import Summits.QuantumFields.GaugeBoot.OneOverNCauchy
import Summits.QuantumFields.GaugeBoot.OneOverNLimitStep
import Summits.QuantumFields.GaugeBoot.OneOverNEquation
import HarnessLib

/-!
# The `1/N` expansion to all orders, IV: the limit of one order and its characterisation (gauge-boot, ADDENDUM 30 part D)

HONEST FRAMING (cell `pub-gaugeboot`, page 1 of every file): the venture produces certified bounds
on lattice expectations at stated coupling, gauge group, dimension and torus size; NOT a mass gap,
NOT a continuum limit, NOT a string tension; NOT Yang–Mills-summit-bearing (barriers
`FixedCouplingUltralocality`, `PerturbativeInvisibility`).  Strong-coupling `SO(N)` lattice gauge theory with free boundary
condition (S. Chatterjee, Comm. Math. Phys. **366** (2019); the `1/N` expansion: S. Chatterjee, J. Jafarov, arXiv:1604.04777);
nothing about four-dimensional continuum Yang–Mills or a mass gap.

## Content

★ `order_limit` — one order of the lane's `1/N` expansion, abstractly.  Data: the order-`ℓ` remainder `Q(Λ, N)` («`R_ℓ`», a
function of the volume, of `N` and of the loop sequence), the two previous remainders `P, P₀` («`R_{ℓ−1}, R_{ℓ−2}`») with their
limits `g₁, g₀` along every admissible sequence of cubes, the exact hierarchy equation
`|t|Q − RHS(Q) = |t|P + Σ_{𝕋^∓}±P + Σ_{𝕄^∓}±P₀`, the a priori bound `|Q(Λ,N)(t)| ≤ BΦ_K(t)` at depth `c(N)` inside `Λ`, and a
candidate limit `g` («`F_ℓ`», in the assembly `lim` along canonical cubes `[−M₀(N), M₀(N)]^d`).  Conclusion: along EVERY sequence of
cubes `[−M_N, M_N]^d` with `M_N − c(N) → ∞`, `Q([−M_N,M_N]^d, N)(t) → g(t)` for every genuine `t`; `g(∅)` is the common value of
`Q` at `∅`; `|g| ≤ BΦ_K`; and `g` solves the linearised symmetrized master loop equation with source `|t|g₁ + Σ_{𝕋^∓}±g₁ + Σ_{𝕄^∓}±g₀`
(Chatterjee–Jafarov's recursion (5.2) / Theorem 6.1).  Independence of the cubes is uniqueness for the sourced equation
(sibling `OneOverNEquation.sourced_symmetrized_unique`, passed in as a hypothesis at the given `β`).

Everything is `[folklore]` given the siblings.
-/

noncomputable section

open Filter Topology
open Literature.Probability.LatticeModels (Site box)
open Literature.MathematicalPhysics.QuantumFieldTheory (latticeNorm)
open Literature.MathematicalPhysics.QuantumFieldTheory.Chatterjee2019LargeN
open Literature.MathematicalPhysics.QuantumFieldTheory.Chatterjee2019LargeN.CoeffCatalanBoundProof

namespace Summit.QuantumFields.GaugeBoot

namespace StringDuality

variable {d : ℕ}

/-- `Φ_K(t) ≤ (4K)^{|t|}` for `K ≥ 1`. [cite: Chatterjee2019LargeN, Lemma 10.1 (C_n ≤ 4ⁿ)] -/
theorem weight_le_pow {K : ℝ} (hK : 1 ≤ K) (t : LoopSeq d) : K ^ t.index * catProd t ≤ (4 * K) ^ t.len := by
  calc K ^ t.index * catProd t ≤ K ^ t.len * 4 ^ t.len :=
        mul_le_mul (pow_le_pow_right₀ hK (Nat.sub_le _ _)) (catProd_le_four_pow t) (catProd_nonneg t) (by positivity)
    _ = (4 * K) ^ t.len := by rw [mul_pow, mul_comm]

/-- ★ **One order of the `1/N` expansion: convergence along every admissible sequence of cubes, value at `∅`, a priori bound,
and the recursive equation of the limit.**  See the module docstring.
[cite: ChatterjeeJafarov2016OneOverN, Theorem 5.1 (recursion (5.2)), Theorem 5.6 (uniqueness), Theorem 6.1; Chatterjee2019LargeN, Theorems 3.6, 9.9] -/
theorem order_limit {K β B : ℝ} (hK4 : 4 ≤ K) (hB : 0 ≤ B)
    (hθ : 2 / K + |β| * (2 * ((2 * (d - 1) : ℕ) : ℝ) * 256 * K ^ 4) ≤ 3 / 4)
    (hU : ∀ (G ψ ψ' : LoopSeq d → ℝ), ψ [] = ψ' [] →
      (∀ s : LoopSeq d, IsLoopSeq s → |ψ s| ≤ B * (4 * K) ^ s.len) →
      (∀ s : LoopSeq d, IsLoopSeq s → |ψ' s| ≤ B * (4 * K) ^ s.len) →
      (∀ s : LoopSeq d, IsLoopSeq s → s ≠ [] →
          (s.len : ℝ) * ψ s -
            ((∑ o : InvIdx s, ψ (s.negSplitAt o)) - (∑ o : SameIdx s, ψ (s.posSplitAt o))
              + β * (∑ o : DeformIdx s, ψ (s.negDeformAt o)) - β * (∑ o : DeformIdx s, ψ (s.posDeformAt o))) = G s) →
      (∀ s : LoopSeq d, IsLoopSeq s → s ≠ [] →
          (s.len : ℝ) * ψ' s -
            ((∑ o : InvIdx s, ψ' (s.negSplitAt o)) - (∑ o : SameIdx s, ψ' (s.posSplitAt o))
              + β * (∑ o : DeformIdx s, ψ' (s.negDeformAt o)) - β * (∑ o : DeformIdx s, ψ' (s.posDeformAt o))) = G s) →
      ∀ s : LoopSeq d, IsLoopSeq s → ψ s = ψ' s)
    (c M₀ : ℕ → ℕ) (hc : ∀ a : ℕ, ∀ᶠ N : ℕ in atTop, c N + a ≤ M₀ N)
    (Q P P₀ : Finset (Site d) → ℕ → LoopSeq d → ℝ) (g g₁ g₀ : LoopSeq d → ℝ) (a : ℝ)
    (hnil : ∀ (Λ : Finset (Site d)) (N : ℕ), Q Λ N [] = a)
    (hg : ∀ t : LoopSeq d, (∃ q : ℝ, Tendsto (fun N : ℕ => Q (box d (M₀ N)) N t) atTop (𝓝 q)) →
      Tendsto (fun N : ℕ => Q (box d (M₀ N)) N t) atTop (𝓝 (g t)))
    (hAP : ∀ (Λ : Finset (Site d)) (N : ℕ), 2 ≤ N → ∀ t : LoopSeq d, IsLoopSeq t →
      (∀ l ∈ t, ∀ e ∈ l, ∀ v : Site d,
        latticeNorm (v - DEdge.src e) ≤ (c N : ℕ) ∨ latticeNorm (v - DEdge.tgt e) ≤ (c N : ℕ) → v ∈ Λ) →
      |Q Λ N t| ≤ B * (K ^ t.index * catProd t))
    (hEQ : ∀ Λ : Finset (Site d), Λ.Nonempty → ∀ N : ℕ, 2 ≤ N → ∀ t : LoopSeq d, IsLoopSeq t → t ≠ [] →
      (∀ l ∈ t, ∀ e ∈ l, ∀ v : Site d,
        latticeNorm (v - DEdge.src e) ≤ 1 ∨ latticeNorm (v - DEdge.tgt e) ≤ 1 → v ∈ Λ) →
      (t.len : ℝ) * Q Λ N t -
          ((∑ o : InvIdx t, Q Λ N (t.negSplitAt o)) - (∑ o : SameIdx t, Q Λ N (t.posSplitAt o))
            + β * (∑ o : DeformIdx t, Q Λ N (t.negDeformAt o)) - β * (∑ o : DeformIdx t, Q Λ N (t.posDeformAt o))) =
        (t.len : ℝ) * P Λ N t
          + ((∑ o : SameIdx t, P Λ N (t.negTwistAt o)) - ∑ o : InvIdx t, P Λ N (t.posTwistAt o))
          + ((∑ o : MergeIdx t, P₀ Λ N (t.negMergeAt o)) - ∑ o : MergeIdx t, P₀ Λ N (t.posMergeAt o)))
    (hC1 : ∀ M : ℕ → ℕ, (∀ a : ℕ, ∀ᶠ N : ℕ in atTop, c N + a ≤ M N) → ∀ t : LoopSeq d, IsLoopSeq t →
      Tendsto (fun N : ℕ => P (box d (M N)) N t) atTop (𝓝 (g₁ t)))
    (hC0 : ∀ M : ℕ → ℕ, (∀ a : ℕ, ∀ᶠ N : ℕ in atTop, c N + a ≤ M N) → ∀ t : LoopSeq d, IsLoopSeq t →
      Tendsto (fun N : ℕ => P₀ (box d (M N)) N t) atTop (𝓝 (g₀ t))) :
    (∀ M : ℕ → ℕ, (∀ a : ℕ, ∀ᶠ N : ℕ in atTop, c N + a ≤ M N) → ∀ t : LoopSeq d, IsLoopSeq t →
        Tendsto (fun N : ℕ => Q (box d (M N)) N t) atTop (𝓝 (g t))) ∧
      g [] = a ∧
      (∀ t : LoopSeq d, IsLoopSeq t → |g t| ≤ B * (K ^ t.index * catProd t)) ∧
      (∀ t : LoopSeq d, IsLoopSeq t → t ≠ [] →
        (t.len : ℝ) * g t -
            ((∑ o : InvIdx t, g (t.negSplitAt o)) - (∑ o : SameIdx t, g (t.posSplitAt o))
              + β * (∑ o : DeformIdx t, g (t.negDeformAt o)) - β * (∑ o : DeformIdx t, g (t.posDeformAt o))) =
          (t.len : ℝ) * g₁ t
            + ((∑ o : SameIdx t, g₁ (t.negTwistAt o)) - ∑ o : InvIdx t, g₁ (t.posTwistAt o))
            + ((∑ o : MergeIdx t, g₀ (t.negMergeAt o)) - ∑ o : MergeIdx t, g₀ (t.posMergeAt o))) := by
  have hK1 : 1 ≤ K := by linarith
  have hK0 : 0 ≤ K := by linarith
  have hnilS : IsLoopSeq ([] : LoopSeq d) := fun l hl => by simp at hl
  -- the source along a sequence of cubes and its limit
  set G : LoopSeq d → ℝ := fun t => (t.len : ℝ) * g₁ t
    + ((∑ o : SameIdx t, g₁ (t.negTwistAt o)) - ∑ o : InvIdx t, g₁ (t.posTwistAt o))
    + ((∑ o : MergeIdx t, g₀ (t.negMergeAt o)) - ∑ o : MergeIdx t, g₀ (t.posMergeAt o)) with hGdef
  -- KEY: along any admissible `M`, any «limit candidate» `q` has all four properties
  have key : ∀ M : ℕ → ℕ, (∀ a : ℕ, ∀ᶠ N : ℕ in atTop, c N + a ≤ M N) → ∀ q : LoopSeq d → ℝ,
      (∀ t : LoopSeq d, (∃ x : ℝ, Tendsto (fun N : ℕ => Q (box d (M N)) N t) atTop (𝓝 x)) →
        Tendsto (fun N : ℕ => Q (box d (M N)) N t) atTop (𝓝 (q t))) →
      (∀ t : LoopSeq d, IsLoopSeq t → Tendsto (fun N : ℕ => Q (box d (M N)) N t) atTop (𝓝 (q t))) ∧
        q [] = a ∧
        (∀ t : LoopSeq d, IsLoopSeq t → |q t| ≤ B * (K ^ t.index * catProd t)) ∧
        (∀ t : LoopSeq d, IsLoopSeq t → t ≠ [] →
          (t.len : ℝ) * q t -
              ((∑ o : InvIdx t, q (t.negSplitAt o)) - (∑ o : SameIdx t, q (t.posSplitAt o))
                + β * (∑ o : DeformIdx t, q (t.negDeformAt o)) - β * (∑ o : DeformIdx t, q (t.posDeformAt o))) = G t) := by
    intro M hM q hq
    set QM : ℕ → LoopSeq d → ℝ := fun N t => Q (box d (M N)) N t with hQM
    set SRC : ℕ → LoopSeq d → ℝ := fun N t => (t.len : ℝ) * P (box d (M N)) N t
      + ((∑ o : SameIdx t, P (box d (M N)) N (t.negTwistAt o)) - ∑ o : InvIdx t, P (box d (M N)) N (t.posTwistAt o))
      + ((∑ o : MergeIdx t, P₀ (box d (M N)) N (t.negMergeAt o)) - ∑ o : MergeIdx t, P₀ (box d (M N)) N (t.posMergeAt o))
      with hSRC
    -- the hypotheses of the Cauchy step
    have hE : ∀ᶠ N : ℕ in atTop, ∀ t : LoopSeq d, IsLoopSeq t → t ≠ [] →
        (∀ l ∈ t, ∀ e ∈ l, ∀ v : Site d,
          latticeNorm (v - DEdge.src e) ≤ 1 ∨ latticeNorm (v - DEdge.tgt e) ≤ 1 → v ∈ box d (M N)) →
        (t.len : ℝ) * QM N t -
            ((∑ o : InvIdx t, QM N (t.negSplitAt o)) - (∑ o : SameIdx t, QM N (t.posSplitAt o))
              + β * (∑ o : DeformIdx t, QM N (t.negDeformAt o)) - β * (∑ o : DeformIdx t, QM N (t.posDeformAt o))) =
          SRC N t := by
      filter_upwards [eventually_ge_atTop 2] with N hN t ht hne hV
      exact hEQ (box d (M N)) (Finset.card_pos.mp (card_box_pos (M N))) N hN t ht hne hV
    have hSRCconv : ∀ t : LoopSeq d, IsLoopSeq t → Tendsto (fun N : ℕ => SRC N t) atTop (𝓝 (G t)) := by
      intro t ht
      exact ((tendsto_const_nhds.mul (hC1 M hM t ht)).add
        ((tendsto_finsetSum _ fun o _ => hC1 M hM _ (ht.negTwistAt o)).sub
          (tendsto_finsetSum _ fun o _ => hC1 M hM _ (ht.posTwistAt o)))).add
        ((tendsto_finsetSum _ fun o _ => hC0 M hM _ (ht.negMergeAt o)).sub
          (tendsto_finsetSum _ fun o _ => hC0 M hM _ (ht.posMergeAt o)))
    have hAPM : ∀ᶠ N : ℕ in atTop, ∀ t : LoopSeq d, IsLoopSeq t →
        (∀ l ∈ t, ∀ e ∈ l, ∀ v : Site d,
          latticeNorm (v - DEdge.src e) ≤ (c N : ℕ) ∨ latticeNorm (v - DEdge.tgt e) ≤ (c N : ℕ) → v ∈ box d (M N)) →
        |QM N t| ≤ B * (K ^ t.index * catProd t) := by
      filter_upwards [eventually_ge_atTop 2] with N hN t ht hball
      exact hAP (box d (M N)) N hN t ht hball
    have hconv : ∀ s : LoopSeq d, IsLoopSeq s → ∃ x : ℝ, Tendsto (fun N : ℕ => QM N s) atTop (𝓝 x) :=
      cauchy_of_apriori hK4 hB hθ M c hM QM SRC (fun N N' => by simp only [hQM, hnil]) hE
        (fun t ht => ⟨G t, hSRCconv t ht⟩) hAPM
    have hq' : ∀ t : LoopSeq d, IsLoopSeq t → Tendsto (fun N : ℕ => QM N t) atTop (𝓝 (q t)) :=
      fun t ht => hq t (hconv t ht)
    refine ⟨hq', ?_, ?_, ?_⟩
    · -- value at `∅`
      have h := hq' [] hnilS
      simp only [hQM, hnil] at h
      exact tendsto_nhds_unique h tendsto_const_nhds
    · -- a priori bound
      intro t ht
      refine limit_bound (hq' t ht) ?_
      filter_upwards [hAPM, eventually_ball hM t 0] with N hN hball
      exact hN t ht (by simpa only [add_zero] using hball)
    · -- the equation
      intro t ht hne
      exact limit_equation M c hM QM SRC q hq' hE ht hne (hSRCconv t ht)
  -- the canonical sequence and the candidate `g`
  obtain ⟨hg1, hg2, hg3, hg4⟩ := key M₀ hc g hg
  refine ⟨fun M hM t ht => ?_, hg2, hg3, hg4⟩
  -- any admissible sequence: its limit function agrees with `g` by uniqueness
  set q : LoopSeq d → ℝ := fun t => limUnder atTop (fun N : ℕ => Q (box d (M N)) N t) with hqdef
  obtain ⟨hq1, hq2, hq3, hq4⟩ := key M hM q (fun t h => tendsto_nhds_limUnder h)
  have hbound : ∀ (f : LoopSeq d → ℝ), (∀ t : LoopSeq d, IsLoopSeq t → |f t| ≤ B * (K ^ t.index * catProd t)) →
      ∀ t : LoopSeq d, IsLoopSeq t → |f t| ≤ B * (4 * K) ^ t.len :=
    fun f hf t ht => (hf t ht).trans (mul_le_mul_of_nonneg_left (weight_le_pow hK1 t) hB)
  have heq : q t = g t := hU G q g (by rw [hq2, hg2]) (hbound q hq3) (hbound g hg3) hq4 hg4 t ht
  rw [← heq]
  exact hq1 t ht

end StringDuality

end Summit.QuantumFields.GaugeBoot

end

------------------------------

THE TASK:
Reproduce word for word the lines of the records above, beginning at the first and ending with the line where "common value of" appears, and nothing past it.

ANSWER SECTION:
import Summits.QuantumFields.GaugeBoot.OneOverNCauchy
import Summits.QuantumFields.GaugeBoot.OneOverNLimitStep
import Summits.QuantumFields.GaugeBoot.OneOverNEquation
import HarnessLib

/-!
# The `1/N` expansion to all orders, IV: the limit of one order and its characterisation (gauge-boot, ADDENDUM 30 part D)

HONEST FRAMING (cell `pub-gaugeboot`, page 1 of every file): the venture produces certified bounds
on lattice expectations at stated coupling, gauge group, dimension and torus size; NOT a mass gap,
NOT a continuum limit, NOT a string tension; NOT Yang–Mills-summit-bearing (barriers
`FixedCouplingUltralocality`, `PerturbativeInvisibility`).  Strong-coupling `SO(N)` lattice gauge theory with free boundary
condition (S. Chatterjee, Comm. Math. Phys. **366** (2019); the `1/N` expansion: S. Chatterjee, J. Jafarov, arXiv:1604.04777);
nothing about four-dimensional continuum Yang–Mills or a mass gap.

## Content

★ `order_limit` — one order of the lane's `1/N` expansion, abstractly.  Data: the order-`ℓ` remainder `Q(Λ, N)` («`R_ℓ`», a
function of the volume, of `N` and of the loop sequence), the two previous remainders `P, P₀` («`R_{ℓ−1}, R_{ℓ−2}`») with their
limits `g₁, g₀` along every admissible sequence of cubes, the exact hierarchy equation
`|t|Q − RHS(Q) = |t|P + Σ_{𝕋^∓}±P + Σ_{𝕄^∓}±P₀`, the a priori bound `|Q(Λ,N)(t)| ≤ BΦ_K(t)` at depth `c(N)` inside `Λ`, and a
candidate limit `g` («`F_ℓ`», in the assembly `lim` along canonical cubes `[−M₀(N), M₀(N)]^d`).  Conclusion: along EVERY sequence of
cubes `[−M_N, M_N]^d` with `M_N − c(N) → ∞`, `Q([−M_N,M_N]^d, N)(t) → g(t)` for every genuine `t`; `g(∅)` is the common value of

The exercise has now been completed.